## Exercise instructions
Two lines below mark the span: the one containing "is constant along" and the one containing "noncomputable section". Set down both, plus every line between, exactly as they stand, and nothing else.

**** Provided data ****

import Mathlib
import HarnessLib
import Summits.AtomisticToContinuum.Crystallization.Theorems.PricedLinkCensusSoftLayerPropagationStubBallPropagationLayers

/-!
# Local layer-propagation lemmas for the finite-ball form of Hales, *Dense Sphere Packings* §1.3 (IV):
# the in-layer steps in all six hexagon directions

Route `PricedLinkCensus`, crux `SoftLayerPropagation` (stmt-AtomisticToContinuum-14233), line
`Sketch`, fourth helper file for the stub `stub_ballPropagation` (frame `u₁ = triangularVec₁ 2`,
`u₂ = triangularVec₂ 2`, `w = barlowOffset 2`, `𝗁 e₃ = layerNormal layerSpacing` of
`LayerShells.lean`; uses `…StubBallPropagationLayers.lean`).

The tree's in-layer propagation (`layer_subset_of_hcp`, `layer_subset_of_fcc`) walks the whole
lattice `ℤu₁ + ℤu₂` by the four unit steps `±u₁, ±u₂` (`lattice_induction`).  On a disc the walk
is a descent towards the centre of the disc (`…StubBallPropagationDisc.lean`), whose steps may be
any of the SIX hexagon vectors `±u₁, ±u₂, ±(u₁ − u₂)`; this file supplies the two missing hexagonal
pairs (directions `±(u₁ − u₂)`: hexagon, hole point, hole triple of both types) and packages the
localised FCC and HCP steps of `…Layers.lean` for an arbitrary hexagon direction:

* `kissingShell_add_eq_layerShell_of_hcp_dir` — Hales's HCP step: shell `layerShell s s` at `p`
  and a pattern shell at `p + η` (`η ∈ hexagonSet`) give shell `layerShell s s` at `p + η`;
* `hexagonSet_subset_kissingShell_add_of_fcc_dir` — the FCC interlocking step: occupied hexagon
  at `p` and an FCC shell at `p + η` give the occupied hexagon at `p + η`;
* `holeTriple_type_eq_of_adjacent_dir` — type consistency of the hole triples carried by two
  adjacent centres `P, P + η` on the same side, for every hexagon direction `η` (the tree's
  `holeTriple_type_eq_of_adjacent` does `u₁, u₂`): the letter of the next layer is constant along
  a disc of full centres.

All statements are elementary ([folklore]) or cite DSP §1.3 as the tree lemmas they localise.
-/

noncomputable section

****
**** Provided data ****

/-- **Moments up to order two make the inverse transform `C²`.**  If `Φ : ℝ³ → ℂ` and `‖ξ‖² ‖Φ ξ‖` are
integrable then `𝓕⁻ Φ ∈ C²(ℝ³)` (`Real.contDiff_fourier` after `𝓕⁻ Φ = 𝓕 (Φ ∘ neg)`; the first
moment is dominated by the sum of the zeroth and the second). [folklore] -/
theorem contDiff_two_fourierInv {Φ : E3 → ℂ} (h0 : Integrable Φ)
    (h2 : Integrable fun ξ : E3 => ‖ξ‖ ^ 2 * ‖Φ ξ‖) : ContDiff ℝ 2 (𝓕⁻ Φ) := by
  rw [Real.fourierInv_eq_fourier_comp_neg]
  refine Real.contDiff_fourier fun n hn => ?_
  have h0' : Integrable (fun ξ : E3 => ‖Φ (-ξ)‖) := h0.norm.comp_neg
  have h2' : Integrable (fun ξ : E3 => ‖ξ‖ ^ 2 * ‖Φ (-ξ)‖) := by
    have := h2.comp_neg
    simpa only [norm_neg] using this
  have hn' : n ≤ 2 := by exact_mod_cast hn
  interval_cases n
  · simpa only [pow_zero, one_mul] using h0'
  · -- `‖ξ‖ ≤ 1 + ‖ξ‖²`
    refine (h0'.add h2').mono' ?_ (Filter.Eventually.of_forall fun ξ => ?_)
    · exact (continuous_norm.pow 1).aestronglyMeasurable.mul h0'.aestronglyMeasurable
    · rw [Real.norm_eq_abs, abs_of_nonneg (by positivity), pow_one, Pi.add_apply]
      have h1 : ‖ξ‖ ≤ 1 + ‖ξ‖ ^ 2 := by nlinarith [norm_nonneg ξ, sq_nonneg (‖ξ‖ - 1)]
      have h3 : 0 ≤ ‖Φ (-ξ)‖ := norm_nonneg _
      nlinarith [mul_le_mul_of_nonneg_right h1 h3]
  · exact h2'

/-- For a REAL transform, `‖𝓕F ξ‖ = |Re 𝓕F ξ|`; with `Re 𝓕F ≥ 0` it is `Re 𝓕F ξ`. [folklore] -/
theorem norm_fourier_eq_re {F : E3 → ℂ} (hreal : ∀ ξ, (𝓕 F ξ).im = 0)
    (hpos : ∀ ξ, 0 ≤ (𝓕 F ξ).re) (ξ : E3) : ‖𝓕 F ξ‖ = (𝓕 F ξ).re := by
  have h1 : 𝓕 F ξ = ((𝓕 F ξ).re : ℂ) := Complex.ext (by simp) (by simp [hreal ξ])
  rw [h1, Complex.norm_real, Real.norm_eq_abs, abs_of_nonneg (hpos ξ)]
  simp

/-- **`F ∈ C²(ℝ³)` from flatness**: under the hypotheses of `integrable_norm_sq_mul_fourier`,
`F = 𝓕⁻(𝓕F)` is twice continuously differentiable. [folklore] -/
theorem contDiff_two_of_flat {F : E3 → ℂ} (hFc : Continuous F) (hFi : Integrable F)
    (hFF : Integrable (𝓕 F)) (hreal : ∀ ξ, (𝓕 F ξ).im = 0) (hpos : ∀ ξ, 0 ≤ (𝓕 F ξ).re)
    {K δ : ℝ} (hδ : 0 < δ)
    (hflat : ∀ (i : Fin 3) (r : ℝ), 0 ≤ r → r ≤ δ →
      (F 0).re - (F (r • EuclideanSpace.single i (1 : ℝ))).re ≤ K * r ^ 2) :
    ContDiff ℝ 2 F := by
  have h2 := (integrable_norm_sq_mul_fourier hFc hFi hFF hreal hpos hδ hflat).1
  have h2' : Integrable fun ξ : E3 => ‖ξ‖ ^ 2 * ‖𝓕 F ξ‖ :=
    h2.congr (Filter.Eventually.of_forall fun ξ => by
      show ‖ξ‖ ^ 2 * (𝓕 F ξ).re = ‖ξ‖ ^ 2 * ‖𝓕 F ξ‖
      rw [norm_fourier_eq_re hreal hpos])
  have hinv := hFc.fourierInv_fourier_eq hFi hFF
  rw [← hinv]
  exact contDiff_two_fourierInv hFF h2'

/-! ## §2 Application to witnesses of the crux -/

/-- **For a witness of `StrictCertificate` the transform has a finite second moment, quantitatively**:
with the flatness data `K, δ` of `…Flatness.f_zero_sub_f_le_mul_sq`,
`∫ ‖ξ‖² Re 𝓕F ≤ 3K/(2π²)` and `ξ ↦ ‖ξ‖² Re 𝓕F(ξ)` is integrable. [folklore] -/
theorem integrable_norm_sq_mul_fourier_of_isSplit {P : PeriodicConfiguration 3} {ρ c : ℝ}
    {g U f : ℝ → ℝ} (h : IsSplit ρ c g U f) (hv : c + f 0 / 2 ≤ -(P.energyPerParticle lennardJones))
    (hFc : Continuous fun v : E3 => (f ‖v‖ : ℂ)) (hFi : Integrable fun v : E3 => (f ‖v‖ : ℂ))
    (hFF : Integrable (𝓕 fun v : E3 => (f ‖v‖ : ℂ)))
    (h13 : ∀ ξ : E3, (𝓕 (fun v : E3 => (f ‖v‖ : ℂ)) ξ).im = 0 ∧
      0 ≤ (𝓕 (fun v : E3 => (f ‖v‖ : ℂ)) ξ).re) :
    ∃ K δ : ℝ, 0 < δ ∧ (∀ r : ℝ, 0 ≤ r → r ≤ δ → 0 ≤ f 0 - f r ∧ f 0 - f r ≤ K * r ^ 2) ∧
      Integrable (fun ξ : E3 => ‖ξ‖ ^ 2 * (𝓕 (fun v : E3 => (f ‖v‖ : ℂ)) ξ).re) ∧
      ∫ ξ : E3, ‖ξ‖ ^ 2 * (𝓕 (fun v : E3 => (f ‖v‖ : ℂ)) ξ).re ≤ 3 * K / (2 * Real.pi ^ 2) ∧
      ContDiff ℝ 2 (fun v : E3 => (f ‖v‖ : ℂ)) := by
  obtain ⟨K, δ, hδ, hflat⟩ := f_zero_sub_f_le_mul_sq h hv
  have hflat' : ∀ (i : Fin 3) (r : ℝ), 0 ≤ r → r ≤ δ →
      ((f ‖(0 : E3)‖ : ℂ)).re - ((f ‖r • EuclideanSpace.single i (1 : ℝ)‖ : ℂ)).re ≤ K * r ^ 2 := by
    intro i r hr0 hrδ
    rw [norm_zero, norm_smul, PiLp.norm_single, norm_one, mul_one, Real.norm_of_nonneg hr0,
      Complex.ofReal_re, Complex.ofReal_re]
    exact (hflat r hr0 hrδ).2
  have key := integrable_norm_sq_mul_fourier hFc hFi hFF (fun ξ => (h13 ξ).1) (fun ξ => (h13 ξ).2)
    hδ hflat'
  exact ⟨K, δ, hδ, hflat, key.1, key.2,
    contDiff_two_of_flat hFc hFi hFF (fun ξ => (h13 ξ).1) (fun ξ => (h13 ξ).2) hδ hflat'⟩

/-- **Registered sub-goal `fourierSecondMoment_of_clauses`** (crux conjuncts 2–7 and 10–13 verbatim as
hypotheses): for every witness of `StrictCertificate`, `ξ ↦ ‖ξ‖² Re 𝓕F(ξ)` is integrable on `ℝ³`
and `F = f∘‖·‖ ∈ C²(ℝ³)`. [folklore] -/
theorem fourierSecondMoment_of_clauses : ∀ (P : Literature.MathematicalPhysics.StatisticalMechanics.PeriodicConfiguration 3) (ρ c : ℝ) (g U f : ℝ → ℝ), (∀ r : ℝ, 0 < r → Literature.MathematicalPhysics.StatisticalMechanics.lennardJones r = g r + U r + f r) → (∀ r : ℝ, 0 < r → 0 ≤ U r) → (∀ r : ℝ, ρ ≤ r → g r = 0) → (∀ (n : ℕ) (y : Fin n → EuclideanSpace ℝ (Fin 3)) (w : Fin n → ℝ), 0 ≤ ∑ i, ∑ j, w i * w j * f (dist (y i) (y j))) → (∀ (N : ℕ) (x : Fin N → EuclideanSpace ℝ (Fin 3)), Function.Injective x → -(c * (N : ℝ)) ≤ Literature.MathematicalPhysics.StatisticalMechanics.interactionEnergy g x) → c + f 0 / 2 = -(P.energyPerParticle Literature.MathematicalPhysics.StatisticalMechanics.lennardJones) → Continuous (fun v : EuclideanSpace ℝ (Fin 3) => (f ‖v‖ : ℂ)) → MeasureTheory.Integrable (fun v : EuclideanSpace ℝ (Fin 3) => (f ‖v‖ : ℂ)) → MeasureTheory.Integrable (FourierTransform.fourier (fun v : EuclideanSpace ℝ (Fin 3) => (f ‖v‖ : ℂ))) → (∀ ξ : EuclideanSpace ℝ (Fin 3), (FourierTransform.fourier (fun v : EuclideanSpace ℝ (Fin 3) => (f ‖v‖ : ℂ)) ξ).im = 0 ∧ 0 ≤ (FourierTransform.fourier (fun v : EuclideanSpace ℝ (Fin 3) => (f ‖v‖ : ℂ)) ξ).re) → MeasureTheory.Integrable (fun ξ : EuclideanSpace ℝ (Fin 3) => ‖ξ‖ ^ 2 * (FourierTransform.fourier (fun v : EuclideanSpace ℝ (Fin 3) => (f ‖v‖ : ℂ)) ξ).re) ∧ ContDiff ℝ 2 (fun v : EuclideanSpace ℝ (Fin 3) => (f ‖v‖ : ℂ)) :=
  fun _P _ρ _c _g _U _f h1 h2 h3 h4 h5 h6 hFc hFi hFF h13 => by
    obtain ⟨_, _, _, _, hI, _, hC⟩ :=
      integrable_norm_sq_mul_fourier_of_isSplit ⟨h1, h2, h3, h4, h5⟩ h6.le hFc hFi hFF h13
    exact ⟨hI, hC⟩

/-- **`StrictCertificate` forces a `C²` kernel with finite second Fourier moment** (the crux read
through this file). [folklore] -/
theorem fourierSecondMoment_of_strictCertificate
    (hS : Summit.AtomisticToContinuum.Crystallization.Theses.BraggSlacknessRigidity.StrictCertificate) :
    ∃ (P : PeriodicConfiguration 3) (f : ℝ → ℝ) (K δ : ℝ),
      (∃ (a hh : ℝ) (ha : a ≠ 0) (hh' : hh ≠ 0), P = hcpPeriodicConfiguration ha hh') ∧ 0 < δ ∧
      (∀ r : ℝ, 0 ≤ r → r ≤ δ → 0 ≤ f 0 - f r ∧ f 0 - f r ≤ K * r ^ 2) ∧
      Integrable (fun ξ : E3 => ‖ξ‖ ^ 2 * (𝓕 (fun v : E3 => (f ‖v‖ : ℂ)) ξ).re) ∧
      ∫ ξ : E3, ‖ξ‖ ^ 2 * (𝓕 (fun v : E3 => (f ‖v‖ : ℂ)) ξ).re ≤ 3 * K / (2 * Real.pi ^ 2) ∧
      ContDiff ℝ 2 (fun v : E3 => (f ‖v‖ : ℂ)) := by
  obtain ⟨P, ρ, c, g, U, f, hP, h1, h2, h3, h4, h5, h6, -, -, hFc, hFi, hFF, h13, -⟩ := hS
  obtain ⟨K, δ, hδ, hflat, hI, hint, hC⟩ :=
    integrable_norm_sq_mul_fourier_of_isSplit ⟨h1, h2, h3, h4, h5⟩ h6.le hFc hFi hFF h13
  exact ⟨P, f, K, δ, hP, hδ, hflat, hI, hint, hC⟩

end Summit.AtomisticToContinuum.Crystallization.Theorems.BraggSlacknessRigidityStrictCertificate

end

****

## Exercise result
  `holeTriple_type_eq_of_adjacent` does `u₁, u₂`): the letter of the next layer is constant along
  a disc of full centres.

All statements are elementary ([folklore]) or cite DSP §1.3 as the tree lemmas they localise.
-/

noncomputable section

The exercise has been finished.